The study also suggested when to include hormonal therapy. For the first time, findings from the meta-analysis showed that adding hormonal therapy for an extended period prior to radiation therapy appears to have no effect one way or the other.
"In the past, some people may say, 'I'll give you hormone therapy for three months before starting radiation,'" said Brian K. McNeil, M.D., the chief of urology at the University Hospital of Brooklyn in New York City. "Some people might have thought that if you manage someone with hormones before starting radiation, that could have an impact on their overall survival or metastasis-free survival. Looking at all these old studies, these randomized trials, [Spratt's study] has shown that it doesn't make a difference. You can start them both at the same time."
How do you create hormones?
Since the body's testosterone production is being curtailed during the process of ADT, the patient may suffer many of the side effects of low testosterone. It can affect libido, mood, energy and erectile function—all the same symptoms touted in those late-night ads for powders and pills that don't have approval from the Food and Drug Administration.
Out of deference to patients' concerns about their post-treatment sex life, clinicians may steer men away from combination therapy and recommend higher radiation doses instead.
The data shows this approach may not be as effective.
"Unfortunately, there are a lot of practitioners out there who, if you give them a hammer, everything's a nail," Spratt said. "So if I'm a radiation doc, [I] just ignore hormones: 'No guy wants to be on hormones. Let me just blast away with the radiation.' But there's a pretty profound benefit [to hormonal therapy] no matter what radiation dose you give. The most important components are giving the hormone therapy during the radiation and probably following the radiation therapy."
Encouragingly, once the combination treatment is complete, the patient's original testosterone level may be recovered.
"The hormone manipulation we do lasts for a certain amount of time," McNeil said. "We alter the pathway through which your body produces testosterone. But once those medicines wear away, the hope is that your testosterone production will ramp back up. So, fingers crossed, it can come back."
Conclusions
The good news is that even older data on prostate cancer still has valuable information to offer dedicated researchers like Spratt and his team. Lives will be saved, and more men can enjoy metastases-free lives because of what researchers are still gleaning from long-concluded trials.
For people whose lives have been touched by prostate cancer in a personal way—people like McNeil—what we know and when we know it can make all the difference.
"My father was actually diagnosed with prostate cancer and he died from it when I was about 15 years old," McNeil said. "The things we know now about hormone therapy and radiation and whatnot, we didn't have the same knowledge then. So this study, I think, is pretty important because it tells us that giving androgen deprivation therapy along with radiation really works."

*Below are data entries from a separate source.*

import Summits.AtomisticToContinuum.HydrodynamicLimit.Theorems.LambertianContactSwapLambertianEulerCollisionalFrame
import HarnessLib

/-!
# The per-window bound of the collisional heart of the Lambertian gas (line `Sketch`, crux stmt-11854)

Support file (`--supports stmt-AtomisticToContinuum-11854`).  The window step of lead c8's derivation
`CCW-Λ → CAT-Λ → TL1G-Λ → CollisionalOneBlockInMeanLambdaLog` (`…CollisionalHeartOfInputs`): on a window `[a, a+h] ⊆ [s, s′] ⊆ [0, t]` with
`h₀ ≤ h ≤ 2h₀`, the clamp remainder of the jump functional is read off the instance of CAT-Λ at this `N` (`cat_remainder_le`: the time-clamped
compensated jump `Jc` agrees with `Jcol` at the counted contacts, `…CollisionalClampSplit.integral_remainder_le_of_lintegral`), and the window
inequality `−E_λ[Σ_{(a,a+h]} J] + E_λ[∫_a^{a+h} Σ X^V] + dLZ(a,a+h) ≤ (h/γ)M + h(ϑ′ + A_C e^{−a_C V²} + A e^{−aV²})(N+1)` follows
(`window_bound`: two-level clamp split of the jumps `neg_jumpSum_le_trunc_add_remainder`, the clamped collisional functional paid by the entropy
step with restart `…CollisionalWindowRestart.neg_clampedFunctional_le_of_ent` fed with the instance of CCW-Λ at this `N`, whose functional `Wcol`
is the restarted one almost surely).

Lead prover-line-stmt-AtomisticToContinuum-11854-c8-0, 2026-08-17.  [cite: Yau1991, §2] [cite: OllaVaradhanYau1993, §3]
-/

noncomputable section

namespace Summit.AtomisticToContinuum.HydrodynamicLimit.Theorems.LambertianContactSwapLambertianEulerCollisionalWindowBound

open scoped BigOperators Topology ENNReal InnerProductSpace
open MeasureTheory ProbabilityTheory Filter Set InformationTheory
open Literature.MathematicalPhysics.KineticTheory
open Literature.Analysis.FluidPDE Literature.Analysis.FluidPDE.Alexander
open Literature.Analysis.FunctionSpaces
open Summit.AtomisticToContinuum.HydrodynamicLimit.Theorems
open Summit.AtomisticToContinuum.HydrodynamicLimit.Theorems.LambertianContactSwapLambertianEulerHearts
open Summit.AtomisticToContinuum.HydrodynamicLimit.Theorems.LambertianContactSwapLambertianEulerHeartsLog
open Summit.AtomisticToContinuum.HydrodynamicLimit.Theorems.LambertianContactSwapLambertianEulerCollisionalInputs
open Summit.AtomisticToContinuum.HydrodynamicLimit.Theorems.LambertianContactSwapLambertianEulerKineticWindowTools
open Summit.AtomisticToContinuum.HydrodynamicLimit.Theorems.LambertianContactSwapLambertianEulerProductionSplitTools
open Summit.AtomisticToContinuum.HydrodynamicLimit.Theorems.LambertianContactSwapLambertianEulerRestartInLaw
open Summit.AtomisticToContinuum.HydrodynamicLimit.Theorems.LambertianContactSwapLambertianEulerJumpSumTools
open Summit.AtomisticToContinuum.HydrodynamicLimit.Theorems.LambertianContactSwapLambertianEulerCollisionalWindowRestart
open Summit.AtomisticToContinuum.HydrodynamicLimit.Theorems.LambertianContactSwapLambertianEulerCollisionalClampSplit
open Summit.AtomisticToContinuum.HydrodynamicLimit.Theorems.LambertianContactSwapLambertianEulerCollisionalJumpWindows
open Summit.AtomisticToContinuum.HydrodynamicLimit.Theorems.LambertianContactSwapLambertianEulerCollisionalFrame
open Summit.AtomisticToContinuum.HydrodynamicLimit.Theorems.LambertianContactSwapLambertianEulerTimeLedgerStopping

/-- **The clamp remainder of the jump functional on a macroscopic window, from CAT-Λ** (the instance of
`…CollisionalInputs.CollisionActivityTailsLambda` at one `N`, rewritten on the time-clamped compensated jump `Jc`, which agrees with
`Jcol` at the counted contacts of `(a, a+h] ⊆ [0,t]`; `…CollisionalClampSplit.integral_remainder_le_of_lintegral`). [folklore] -/
theorem cat_remainder_le {σ : ℝ} (hσ : 0 < σ) (hσi : σ < 2⁻¹) {a₀ θ₀ : T3 → ℝ} {u₀ : T3 → V3}
    (ha : Continuous a₀) (hθ : Continuous θ₀) (hu : Continuous u₀) (ha0 : ∀ x, 0 < a₀ x) (hθ0 : ∀ x, 0 < θ₀ x)
    (N : ℕ) (Φ : HardSphereFlow (Torus.geometry (Fin 3)) (hsDiameter σ N) (N + 1))
    {Rf : ℝ → ℝ} {ρ θ : ℝ → T3 → ℝ} {u : ℝ → T3 → V3} {t : ℝ}
    {Jc : ℝ × Config (N + 1) (Fin 3) T3 → ℝ} (hJcm : Measurable Jc) {D : ℝ} (hD0 : 0 ≤ D)
    (hJcD : ∀ q, |Jc q| ≤ D * (1 + configEnergy q.2))
    (hJceq : ∀ t' ∈ Set.Icc 0 t, ∀ w : Config (N + 1) (Fin 3) T3, Jc (t', w) = Jcol σ Rf ρ θ u N t' w)
    {cJ V R₀ A a h₀ : ℝ} (hℓ : 0 ≤ jumpLevel σ N cJ V) (hA : 0 ≤ A) (hh₀ : 0 < h₀)
    (HA2N : ∀ (a' h : ℝ), 0 ≤ a' → h₀ ≤ h → h ≤ 2 * h₀ → a' + h ≤ t →
      (∫⁻ p, ENNReal.ofReal
          (∑ m ∈ Finset.range (lambertCount (Torus.geometry (Fin 3)) (hsDiameter σ N) p.2 p.1 (a' + h)),
            if a' < (lambertInstant (Torus.geometry (Fin 3)) (hsDiameter σ N) p.2 p.1 (m + 1)).toReal then
              max (|Jcol σ Rf ρ θ u N
                  (lambertInstant (Torus.geometry (Fin 3)) (hsDiameter σ N) p.2 p.1 (m + 1)).toReal
                  (lambertStateAfter (Torus.geometry (Fin 3)) (hsDiameter σ N) p.2 p.1 m)| -
                jumpLevel σ N cJ V) 0
            else 0)
        ∂((localGibbsLaw σ a₀ u₀ θ₀ N Φ).prod (lambertNoise (Fin 3)))) +
      (∫⁻ p, ENNReal.ofReal (jumpLevel σ N cJ V *
          (((lambertCount (Torus.geometry (Fin 3)) (hsDiameter σ N) p.2 p.1 (a' + h) : ℕ) : ℝ) -
            ((lambertCount (Torus.geometry (Fin 3)) (hsDiameter σ N) p.2 p.1 a' : ℕ) : ℝ) -
            R₀ * h * ((N : ℝ) + 1) ^ (4 / 3 : ℝ)))
        ∂((localGibbsLaw σ a₀ u₀ θ₀ N Φ).prod (lambertNoise (Fin 3)))) ≤
      ENNReal.ofReal (A * Real.exp (-(a * V ^ 2)) * h * ((N : ℝ) + 1)))
    {a' h : ℝ} (ha' : 0 ≤ a') (hh1 : h₀ ≤ h) (hh2 : h ≤ 2 * h₀) (haht : a' + h ≤ t) :
    ∫ p, ((∑ m ∈ Finset.range (lambertCount (Torus.geometry (Fin 3)) (hsDiameter σ N) p.2 p.1 (a' + h)),
        if a' < (lambertInstant (Torus.geometry (Fin 3)) (hsDiameter σ N) p.2 p.1 (m + 1)).toReal then
          max (|Jc ((lambertInstant (Torus.geometry (Fin 3)) (hsDiameter σ N) p.2 p.1 (m + 1)).toReal,
            lambertStateAfter (Torus.geometry (Fin 3)) (hsDiameter σ N) p.2 p.1 m)| - jumpLevel σ N cJ V) 0 else 0) +
        max (jumpLevel σ N cJ V * (((lambertCount (Torus.geometry (Fin 3)) (hsDiameter σ N) p.2 p.1 (a' + h) : ℝ) -
          (lambertCount (Torus.geometry (Fin 3)) (hsDiameter σ N) p.2 p.1 a' : ℝ)) - R₀ * h * ((N : ℝ) + 1) ^ (4 / 3 : ℝ))) 0)
      ∂((localGibbsLaw σ a₀ u₀ θ₀ N Φ).prod (lambertNoise (Fin 3))) ≤
      A * Real.exp (-(a * V ^ 2)) * h * ((N : ℝ) + 1) := by
  have hPL : localGibbsLaw σ a₀ u₀ θ₀ N Φ ≪ liouville (Torus.geometry (Fin 3)) (N + 1) (hsDiameter σ N) := by
    rw [localGibbsLaw, particleLaw_eq]; exact withDensity_absolutelyContinuous _ _
  have hacc : ∀ᵐ p ∂((localGibbsLaw σ a₀ u₀ θ₀ N Φ).prod (lambertNoise (Fin 3))), ∀ T' : ℝ, ∃ k,
      ENNReal.ofReal T' < lambertInstant (Torus.geometry (Fin 3)) (hsDiameter σ N) p.2 p.1 k :=
    ae_nonAccumulation_of_absolutelyContinuous hσ hσi N _ hPL
  have hh : 0 ≤ h := hh₀.le.trans hh1
  have hB : 0 ≤ A * Real.exp (-(a * V ^ 2)) * h * ((N : ℝ) + 1) := by positivity
  refine integral_remainder_le_of_lintegral hσ hσi ha hθ hu ha0 hθ0 Φ hJcm hD0 hJcD hℓ _ ha'
    (le_add_of_nonneg_right hh) hB ?_
  have hA2w := HA2N a' h ha' hh1 hh2 haht
  -- the first lintegral: clamped = unclamped on the counted contacts of `(a', a'+h] ⊆ [0,t]`
  have hcongr : (fun p : Config (N + 1) (Fin 3) T3 × (ℕ → V3) => ENNReal.ofReal
      (∑ m ∈ Finset.range (lambertCount (Torus.geometry (Fin 3)) (hsDiameter σ N) p.2 p.1 (a' + h)),
        if a' < (lambertInstant (Torus.geometry (Fin 3)) (hsDiameter σ N) p.2 p.1 (m + 1)).toReal then
          max (|Jc ((lambertInstant (Torus.geometry (Fin 3)) (hsDiameter σ N) p.2 p.1 (m + 1)).toReal,
            lambertStateAfter (Torus.geometry (Fin 3)) (hsDiameter σ N) p.2 p.1 m)| - jumpLevel σ N cJ V) 0 else 0)) =ᵐ[((localGibbsLaw σ a₀ u₀ θ₀ N Φ).prod (lambertNoise (Fin 3)))]
      fun p => ENNReal.ofReal
      (∑ m ∈ Finset.range (lambertCount (Torus.geometry (Fin 3)) (hsDiameter σ N) p.2 p.1 (a' + h)),
        if a' < (lambertInstant (Torus.geometry (Fin 3)) (hsDiameter σ N) p.2 p.1 (m + 1)).toReal then
          max (|Jcol σ Rf ρ θ u N (lambertInstant (Torus.geometry (Fin 3)) (hsDiameter σ N) p.2 p.1 (m + 1)).toReal
            (lambertStateAfter (Torus.geometry (Fin 3)) (hsDiameter σ N) p.2 p.1 m)| - jumpLevel σ N cJ V) 0 else 0) := by
    filter_upwards [hacc] with p hp
    congr 1
    refine Finset.sum_congr rfl fun m hm => ?_
    split_ifs with hlt
    · have hle := instant_succ_le_of_lt_lambertCount (hp (a' + h)) (Finset.mem_range.1 hm)
      have hTb : (lambertInstant (Torus.geometry (Fin 3)) (hsDiameter σ N) p.2 p.1 (m + 1)).toReal ≤ a' + h :=
        ENNReal.toReal_le_of_le_ofReal (ha'.trans (le_add_of_nonneg_right hh)) hle
      rw [hJceq _ ⟨ha'.trans hlt.le, hTb.trans haht⟩]
    · rfl
  rw [lintegral_congr_ae hcongr]
  exact hA2w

According to Spratt, the key development is that men and their healthcare providers now have better information with which to work.
"I think the big takeaway is that in most cancers, what we call multimodality therapy usually results in the best outcomes, and that we've provided evidence in this study for practitioners," he said. "But hopefully, they can provide to patients very personalized estimates to what's the benefit of adding these various hormone strategies."